**Exercise brief:**
Copy out the lines of the records below, and only those lines, from the one with "(ref: Chae2007, Thm 1.5, first" through the one with "(π : ℝ → EuclideanSpace", exactly as they appear.
>>>>>
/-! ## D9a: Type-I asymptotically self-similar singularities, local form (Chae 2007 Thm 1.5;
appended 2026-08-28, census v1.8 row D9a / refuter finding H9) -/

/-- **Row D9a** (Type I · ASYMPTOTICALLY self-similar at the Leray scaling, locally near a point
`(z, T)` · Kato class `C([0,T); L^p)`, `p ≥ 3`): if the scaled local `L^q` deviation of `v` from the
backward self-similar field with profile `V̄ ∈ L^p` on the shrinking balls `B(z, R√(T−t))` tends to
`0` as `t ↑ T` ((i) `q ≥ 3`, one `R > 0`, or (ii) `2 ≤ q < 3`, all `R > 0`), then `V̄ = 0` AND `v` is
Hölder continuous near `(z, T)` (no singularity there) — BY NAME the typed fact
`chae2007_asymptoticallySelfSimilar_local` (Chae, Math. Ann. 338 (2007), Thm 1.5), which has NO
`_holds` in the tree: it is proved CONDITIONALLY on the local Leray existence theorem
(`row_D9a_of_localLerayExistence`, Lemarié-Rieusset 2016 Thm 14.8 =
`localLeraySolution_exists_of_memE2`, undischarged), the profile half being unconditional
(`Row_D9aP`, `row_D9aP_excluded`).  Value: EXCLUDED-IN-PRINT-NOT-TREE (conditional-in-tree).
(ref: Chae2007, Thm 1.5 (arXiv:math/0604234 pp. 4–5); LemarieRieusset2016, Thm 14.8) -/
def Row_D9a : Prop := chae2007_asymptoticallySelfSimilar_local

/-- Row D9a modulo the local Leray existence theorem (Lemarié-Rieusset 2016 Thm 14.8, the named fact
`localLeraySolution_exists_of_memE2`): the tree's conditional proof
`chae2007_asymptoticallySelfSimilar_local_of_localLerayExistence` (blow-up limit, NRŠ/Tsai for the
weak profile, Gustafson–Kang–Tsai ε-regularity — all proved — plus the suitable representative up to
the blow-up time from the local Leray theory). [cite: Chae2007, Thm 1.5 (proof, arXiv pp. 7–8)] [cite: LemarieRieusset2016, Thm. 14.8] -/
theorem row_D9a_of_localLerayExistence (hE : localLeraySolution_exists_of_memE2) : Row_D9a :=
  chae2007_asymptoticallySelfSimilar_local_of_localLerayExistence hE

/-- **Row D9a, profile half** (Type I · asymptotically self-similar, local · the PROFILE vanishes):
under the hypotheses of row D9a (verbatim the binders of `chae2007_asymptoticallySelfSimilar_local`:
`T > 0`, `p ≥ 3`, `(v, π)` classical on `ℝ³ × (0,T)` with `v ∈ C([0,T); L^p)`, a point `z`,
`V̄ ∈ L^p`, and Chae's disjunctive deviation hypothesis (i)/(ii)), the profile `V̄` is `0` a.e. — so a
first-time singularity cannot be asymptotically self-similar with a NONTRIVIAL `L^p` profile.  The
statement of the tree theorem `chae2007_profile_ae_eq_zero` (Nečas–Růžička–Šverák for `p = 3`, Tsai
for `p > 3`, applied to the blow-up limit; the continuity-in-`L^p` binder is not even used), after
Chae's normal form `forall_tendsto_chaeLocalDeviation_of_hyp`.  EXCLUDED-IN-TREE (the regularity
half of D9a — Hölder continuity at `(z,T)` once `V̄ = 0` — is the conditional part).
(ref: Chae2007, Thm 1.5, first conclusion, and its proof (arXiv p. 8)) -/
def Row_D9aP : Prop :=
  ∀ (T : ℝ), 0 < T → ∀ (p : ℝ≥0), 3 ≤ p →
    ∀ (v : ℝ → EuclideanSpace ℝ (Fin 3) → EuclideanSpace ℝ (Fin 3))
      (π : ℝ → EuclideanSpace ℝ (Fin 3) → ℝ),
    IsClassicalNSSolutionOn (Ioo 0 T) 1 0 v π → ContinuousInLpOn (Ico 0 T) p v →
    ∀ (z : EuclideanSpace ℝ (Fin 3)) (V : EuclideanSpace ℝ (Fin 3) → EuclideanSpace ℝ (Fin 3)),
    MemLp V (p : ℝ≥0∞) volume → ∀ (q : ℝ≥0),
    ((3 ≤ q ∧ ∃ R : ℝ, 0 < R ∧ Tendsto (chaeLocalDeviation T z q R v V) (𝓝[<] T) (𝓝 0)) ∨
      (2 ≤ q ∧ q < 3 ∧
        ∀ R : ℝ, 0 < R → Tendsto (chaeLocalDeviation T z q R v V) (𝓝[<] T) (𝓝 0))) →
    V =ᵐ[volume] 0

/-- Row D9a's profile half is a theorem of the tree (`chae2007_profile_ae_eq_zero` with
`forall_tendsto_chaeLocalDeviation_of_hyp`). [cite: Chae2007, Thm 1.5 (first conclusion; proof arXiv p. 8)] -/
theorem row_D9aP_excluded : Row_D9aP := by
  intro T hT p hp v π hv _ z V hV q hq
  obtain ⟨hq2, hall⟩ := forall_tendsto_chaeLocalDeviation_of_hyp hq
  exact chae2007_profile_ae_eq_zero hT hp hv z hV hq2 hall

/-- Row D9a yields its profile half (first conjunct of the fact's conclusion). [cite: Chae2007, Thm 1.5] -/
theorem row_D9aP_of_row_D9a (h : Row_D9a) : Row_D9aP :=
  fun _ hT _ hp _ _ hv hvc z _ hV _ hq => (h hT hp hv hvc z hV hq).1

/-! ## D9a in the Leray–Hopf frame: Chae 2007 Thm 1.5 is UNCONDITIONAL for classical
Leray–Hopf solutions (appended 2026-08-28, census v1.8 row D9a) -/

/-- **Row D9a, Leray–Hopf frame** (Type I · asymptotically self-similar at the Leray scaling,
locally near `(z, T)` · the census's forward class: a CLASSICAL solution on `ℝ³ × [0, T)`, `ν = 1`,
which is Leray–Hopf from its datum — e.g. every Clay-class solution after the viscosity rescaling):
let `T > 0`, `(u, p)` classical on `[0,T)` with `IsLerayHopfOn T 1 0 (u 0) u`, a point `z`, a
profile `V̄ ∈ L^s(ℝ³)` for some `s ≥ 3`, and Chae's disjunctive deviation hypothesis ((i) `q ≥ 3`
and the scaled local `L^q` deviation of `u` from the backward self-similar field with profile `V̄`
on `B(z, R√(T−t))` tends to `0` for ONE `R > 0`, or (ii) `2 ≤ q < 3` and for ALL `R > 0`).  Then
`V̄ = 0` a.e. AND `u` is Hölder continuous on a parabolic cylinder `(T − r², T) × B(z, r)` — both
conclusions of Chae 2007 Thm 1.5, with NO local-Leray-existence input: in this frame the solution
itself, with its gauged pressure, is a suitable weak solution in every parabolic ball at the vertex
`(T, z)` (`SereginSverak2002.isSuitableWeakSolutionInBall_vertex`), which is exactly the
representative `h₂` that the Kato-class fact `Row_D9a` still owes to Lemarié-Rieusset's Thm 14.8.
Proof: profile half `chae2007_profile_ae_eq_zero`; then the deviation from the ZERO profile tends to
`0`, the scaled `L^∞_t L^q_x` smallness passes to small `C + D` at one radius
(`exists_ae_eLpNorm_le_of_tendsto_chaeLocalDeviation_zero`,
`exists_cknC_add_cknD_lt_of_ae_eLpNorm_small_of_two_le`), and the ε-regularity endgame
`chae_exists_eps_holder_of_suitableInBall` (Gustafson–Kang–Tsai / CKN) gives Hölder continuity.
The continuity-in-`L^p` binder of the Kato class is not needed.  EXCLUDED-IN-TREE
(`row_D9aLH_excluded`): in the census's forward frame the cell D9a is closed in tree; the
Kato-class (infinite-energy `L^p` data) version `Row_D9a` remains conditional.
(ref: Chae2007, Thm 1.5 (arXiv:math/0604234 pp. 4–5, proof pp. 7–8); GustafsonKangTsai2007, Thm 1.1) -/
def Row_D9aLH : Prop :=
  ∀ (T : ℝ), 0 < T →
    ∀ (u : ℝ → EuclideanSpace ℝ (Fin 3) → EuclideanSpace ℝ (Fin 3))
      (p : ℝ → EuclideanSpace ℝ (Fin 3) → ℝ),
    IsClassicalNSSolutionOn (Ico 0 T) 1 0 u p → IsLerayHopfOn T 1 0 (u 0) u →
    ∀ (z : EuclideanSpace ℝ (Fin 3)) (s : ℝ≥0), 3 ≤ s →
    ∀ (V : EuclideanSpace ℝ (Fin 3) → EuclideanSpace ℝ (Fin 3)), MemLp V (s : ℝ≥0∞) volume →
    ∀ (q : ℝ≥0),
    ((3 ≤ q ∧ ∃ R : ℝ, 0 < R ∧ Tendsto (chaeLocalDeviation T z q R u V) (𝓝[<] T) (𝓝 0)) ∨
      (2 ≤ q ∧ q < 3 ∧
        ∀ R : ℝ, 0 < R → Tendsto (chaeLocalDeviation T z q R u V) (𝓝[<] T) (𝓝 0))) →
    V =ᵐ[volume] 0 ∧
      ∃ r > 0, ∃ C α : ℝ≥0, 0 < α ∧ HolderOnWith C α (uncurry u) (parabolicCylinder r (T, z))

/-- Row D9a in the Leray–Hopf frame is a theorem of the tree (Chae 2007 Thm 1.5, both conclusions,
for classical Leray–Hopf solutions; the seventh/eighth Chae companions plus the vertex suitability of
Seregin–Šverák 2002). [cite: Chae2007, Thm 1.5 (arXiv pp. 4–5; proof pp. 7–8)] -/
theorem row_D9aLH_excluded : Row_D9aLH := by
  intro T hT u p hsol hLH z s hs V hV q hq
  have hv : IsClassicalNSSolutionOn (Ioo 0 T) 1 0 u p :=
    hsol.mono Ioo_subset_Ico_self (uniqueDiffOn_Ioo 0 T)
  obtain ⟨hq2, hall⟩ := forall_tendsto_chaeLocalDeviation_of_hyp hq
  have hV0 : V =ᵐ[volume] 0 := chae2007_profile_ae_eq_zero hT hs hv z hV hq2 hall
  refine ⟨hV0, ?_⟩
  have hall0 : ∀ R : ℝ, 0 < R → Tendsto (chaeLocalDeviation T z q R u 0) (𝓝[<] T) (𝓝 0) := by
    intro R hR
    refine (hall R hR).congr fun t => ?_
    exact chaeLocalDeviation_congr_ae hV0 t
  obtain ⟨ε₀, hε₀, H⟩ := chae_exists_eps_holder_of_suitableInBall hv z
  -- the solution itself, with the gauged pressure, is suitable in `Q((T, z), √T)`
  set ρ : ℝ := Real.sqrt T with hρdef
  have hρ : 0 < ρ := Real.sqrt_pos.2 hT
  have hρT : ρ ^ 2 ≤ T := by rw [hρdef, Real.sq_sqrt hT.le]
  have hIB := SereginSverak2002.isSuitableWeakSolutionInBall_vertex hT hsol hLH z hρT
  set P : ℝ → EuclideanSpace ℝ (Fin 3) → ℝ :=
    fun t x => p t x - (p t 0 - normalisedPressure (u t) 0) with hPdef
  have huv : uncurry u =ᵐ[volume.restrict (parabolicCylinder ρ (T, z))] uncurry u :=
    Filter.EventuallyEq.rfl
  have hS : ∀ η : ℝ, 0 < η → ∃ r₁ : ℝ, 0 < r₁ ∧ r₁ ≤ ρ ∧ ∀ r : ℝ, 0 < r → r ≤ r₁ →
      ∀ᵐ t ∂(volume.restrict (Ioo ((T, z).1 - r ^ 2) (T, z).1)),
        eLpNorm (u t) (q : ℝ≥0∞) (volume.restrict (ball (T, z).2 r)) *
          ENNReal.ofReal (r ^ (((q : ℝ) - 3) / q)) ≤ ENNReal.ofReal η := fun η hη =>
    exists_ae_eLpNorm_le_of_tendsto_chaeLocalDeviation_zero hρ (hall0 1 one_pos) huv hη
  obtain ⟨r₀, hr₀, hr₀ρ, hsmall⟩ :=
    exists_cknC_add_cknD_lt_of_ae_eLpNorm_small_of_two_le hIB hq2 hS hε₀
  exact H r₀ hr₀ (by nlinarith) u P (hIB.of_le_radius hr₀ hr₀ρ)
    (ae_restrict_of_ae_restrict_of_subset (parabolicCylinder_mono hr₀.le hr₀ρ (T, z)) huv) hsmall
<<<<<
**Task output:**
(ref: Chae2007, Thm 1.5, first conclusion, and its proof (arXiv p. 8)) -/
def Row_D9aP : Prop :=
  ∀ (T : ℝ), 0 < T → ∀ (p : ℝ≥0), 3 ≤ p →
    ∀ (v : ℝ → EuclideanSpace ℝ (Fin 3) → EuclideanSpace ℝ (Fin 3))
      (π : ℝ → EuclideanSpace ℝ (Fin 3) → ℝ),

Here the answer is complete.